Sunday, August 5, 2007

Electronic Procurement in the Philippines

Following the mandate provided in the E-Commerce Act, Republic Act No. 9184, otherwise known as the Government Procurement Reform Act, provides for the procurement of common supplies electronically from a common portal known as G-EPS or PhilGEPS. The service is now one of the few examples of government transactions done electronically. Below are the relevant sections of the GPRA.

ARTICLE III
Procurement by Electronic Means

Sec. 8. Procurement By Electronic Means. — To promote transparency and efficiency, information and communications technology shall be utilized in the conduct of procurement procedures. Accordingly, there shall be a single portal that shall serve as the primary source of information on all government procurement. The G-EPS shall serve as the primary and definitive source of information on government procurement. Further, the GPPB is authorized to approve changes in the procurement process to adapt to improvements in modern technology, provided that such modifications are consistent with the provisions of Sec. 3 of this Act.

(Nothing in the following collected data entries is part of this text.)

/-- ★★ **`hloc` AT THE LIVE BACKGROUND**: if the flat cube propagator inverts `Δ` on the cube, `M_χ∘Δ∘G₀ = M_χ` (dag-n15-c FILE 45's `hloc`; e.g. `G₀ = M_χ∘neumannCubeG`), then the dressed
propagator around it with the ORIGINAL species inverts `Δ − V(c, a)` on the cube: `M_χ∘(Δ − V(c,a))∘pr₀X̂ = M_χ` — no compression, no cut-off quotient. [cite: Balaban1984PropagatorsII, (2.91) p.239 (mechanism); Balaban1985BackgroundPropagators, (3.62)–(3.65) pp.402–403] -/
theorem mulOp_comp_sub_speciesOpM_comp_dressed (Δ : (X × ι → ℝ) →ₗ[ℝ] (X × ι → ℝ)) (χ : X × ι → ℝ) (hloc : mulOp χ ∘ₗ Δ ∘ₗ G₀ = mulOp χ)
    (hDf : ∀ μ, D (Sum.inl μ) = fgrad n (liftEquiv (τ μ) ι) ∘ₗ G₀) (hDb : ∀ μ, D (Sum.inr μ) = bgrad n (liftEquiv (τ μ) ι) ∘ₗ G₀)
    (hunit : IsUnit (1 - LinearMap.toMatrix' (stack G₀ D ∘ₗ unstackM C A))) :
    mulOp χ ∘ₗ (Δ - speciesOpM τ n C A) ∘ₗ (projO none ∘ₗ bgPairM G₀ D C A) = mulOp χ := by
  have hX := dressed_eq_comp_add τ n C A hDf hDb hunit
  have hassoc : mulOp χ ∘ₗ Δ ∘ₗ (G₀ ∘ₗ (LinearMap.id + speciesOpM τ n C A ∘ₗ (projO none ∘ₗ bgPairM G₀ D C A))) =
      (mulOp χ ∘ₗ Δ ∘ₗ G₀) ∘ₗ (LinearMap.id + speciesOpM τ n C A ∘ₗ (projO none ∘ₗ bgPairM G₀ D C A)) := by
    simp only [LinearMap.comp_assoc]
  have h1 : mulOp χ ∘ₗ Δ ∘ₗ (projO none ∘ₗ bgPairM G₀ D C A) = mulOp χ ∘ₗ (LinearMap.id + speciesOpM τ n C A ∘ₗ (projO none ∘ₗ bgPairM G₀ D C A)) := by
    conv_lhs => rw [hX]
    rw [hassoc, hloc]
  rw [LinearMap.sub_comp, LinearMap.comp_sub, h1, LinearMap.comp_add, LinearMap.comp_id]
  abel

end Hloc

/-! ## §2 The dressed cube's entries under the print-compatible smallness, output-localized -/

section Rows

variable {g : B6.Geometry} (blk : X → g.Site) {σ cr : ℝ}

omit [DecidableEq X] [DecidableEq ι] [Fintype J] [DecidableEq J] in
/-- ONE-SIDED LOCALIZATION: an operator whose outputs vanish off `S` has its majorant `K ≥ 0` improved to `1_S(y)·K(y,y′)`. [cite: Balaban1984PropagatorsII, (2.133) p.247 («for y ∈ 𝔅 ∩ T_□»: shape)] -/
theorem hasMaj_localize_out {F : Type} [AddCommGroup F] [Module ℝ F] {b₁ : BlockNorm g F} {R : F →ₗ[ℝ] (X × ι → ℝ)} {S : Set g.Site} {K : g.Site → g.Site → ℝ}
    (hK : ∀ a b, 0 ≤ K a b) (hout : ∀ μ p, blk p.1 ∉ S → R μ p = 0) (hR : HasMaj b₁ (BlockNorm.ofBlocks g (liftBlk blk ι)) R K) :
    HasMaj b₁ (BlockNorm.ofBlocks g (liftBlk blk ι)) R (fun y y' => ind S y * K y y') := by
  intro y' μ hμ y
  dsimp only
  by_cases hy : y ∈ S
  · rw [ind_of_mem hy, one_mul]
    exact hR y' μ hμ y
  · rw [loc_ofBlocks_eq_zero (liftBlk blk ι) fun p hp => hout μ p (by have hb : blk p.1 = y := hp; rw [hb]; exact hy)]
    exact mul_nonneg (mul_nonneg (ind_nonneg _ _) (hK _ _)) (b₁.loc_nonneg y' μ)

/-- ★★ THE PAIR AROUND A FLAT CUBE PROPAGATOR WITH THE ORIGINAL SPECIES: `G₀, ∇^±G₀ ≤ βe^{−δd}`, rows `r_c, r_a`, `q := β(r_c + r_a)(1 + |J ⊕ J|)`, `qc_r < 1`, `0 ≤ ρ`, `ρ + σ ≤ δ` ⟹ the
Neumann unit holds and `X̂ ≤ β(1 − qc_r)⁻¹e^{−ρd}` (B1a `isUnit_stepV`∕`hasMaj_bgPropV`, B2 `hasMaj_stack`, M1 `hasMaj_unstackM`) — (3.35)'s smallness, no `η⁻¹`.
[cite: Balaban1985BackgroundPropagators, (3.63)–(3.64) pp.402–403 (mechanism); Balaban1984PropagatorsII, (2.52)–(2.56), (2.61)] -/
theorem hasMaj_bgPairM_orig (htri : Triangle254 g) (hd : ∀ a b : g.Site, 0 ≤ g.dist a b) (hrow : RowSum g σ cr) (hσ : 0 ≤ σ) {ρ δ β rC rA : ℝ} (hρ : 0 ≤ ρ) (hρδ : ρ + σ ≤ δ)
    (hβ : 0 ≤ β) (hrC : 0 ≤ rC) (hrA : 0 ≤ rA) (hC : ∀ x i, ∑ k, |C x i k| ≤ rC) (hA : ∀ j x i, ∑ k, |A j x i k| ≤ rA)
    (hG : HasMaj (BlockNorm.ofBlocks g (liftBlk blk ι)) (BlockNorm.ofBlocks g (liftBlk blk ι)) G₀ (fun y y' => β * Real.exp (-(δ * g.dist y y'))))
    (hD : ∀ j, HasMaj (BlockNorm.ofBlocks g (liftBlk blk ι)) (BlockNorm.ofBlocks g (liftBlk blk ι)) (D j) (fun y y' => β * Real.exp (-(δ * g.dist y y'))))
    (hq : β * ((rC + rA) * (1 + Fintype.card (J ⊕ J))) * cr < 1) :
    IsUnit (1 - LinearMap.toMatrix' (stack G₀ D ∘ₗ unstackM C A)) ∧
      HasMaj (BlockNorm.ofBlocks g (liftBlk blk ι)) (BlockNorm.ofBlocks g (blkPair (liftBlk blk ι))) (bgPairM G₀ D C A)
        (fun y y' => β * (1 - β * ((rC + rA) * (1 + Fintype.card (J ⊕ J))) * cr)⁻¹ * Real.exp (-(ρ * g.dist y y'))) := by
  have hR0 : 0 ≤ rC + rA := by positivity
  have hCt : ∀ x i, ∑ k, |C x i k| ≤ rC + rA := fun x i => (hC x i).trans (by linarith)
  have hAt : ∀ j x i, ∑ k, |A j x i k| ≤ rC + rA := fun j x i => (hA j x i).trans (by linarith)
  have hV := hasMaj_unstackM (g := g) blk (J := J ⊕ J) hR0 hCt hAt
  have hS := hasMaj_stack (liftBlk blk ι) (fun _ _ => mul_nonneg hβ (Real.exp_nonneg _)) hG hD
  have hσδ : σ ≤ δ := by linarith
  exact ⟨isUnit_stepV (liftBlk blk ι) (blkPair (liftBlk blk ι)) hd hrow hσδ hβ (mul_nonneg hR0 (by positivity)) hS hV hq,
    hasMaj_bgPropV (liftBlk blk ι) (blkPair (liftBlk blk ι)) htri hd hrow hσ hρ hρδ hβ (mul_nonneg hR0 (by positivity)) hS hV hq⟩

To take advantage of the significant built-in efficiencies of the G-EPS and the volume discounts inherent in bulk purchasing, all Procuring Entities shall utilize the G-EPS for the procurement of common supplies in accordance with the rules and procedures to be established by the GPPB. With regard to the procurement of non-common use items, infrastructure projects and consulting services, agencies may hire service providers to undertake their electronic procurement provided these service providers meet the minimum requirements set by the GPPB.

Sec. 9. Security, Integrity and Confidentiality. — The G-EPS shall ensure the security, integrity and confidentiality of documents submitted through the system. It shall include a feature that provides for an audit trail for on-line transactions and allow the Commission on Audit to verify the security and integrity of the systems at any time.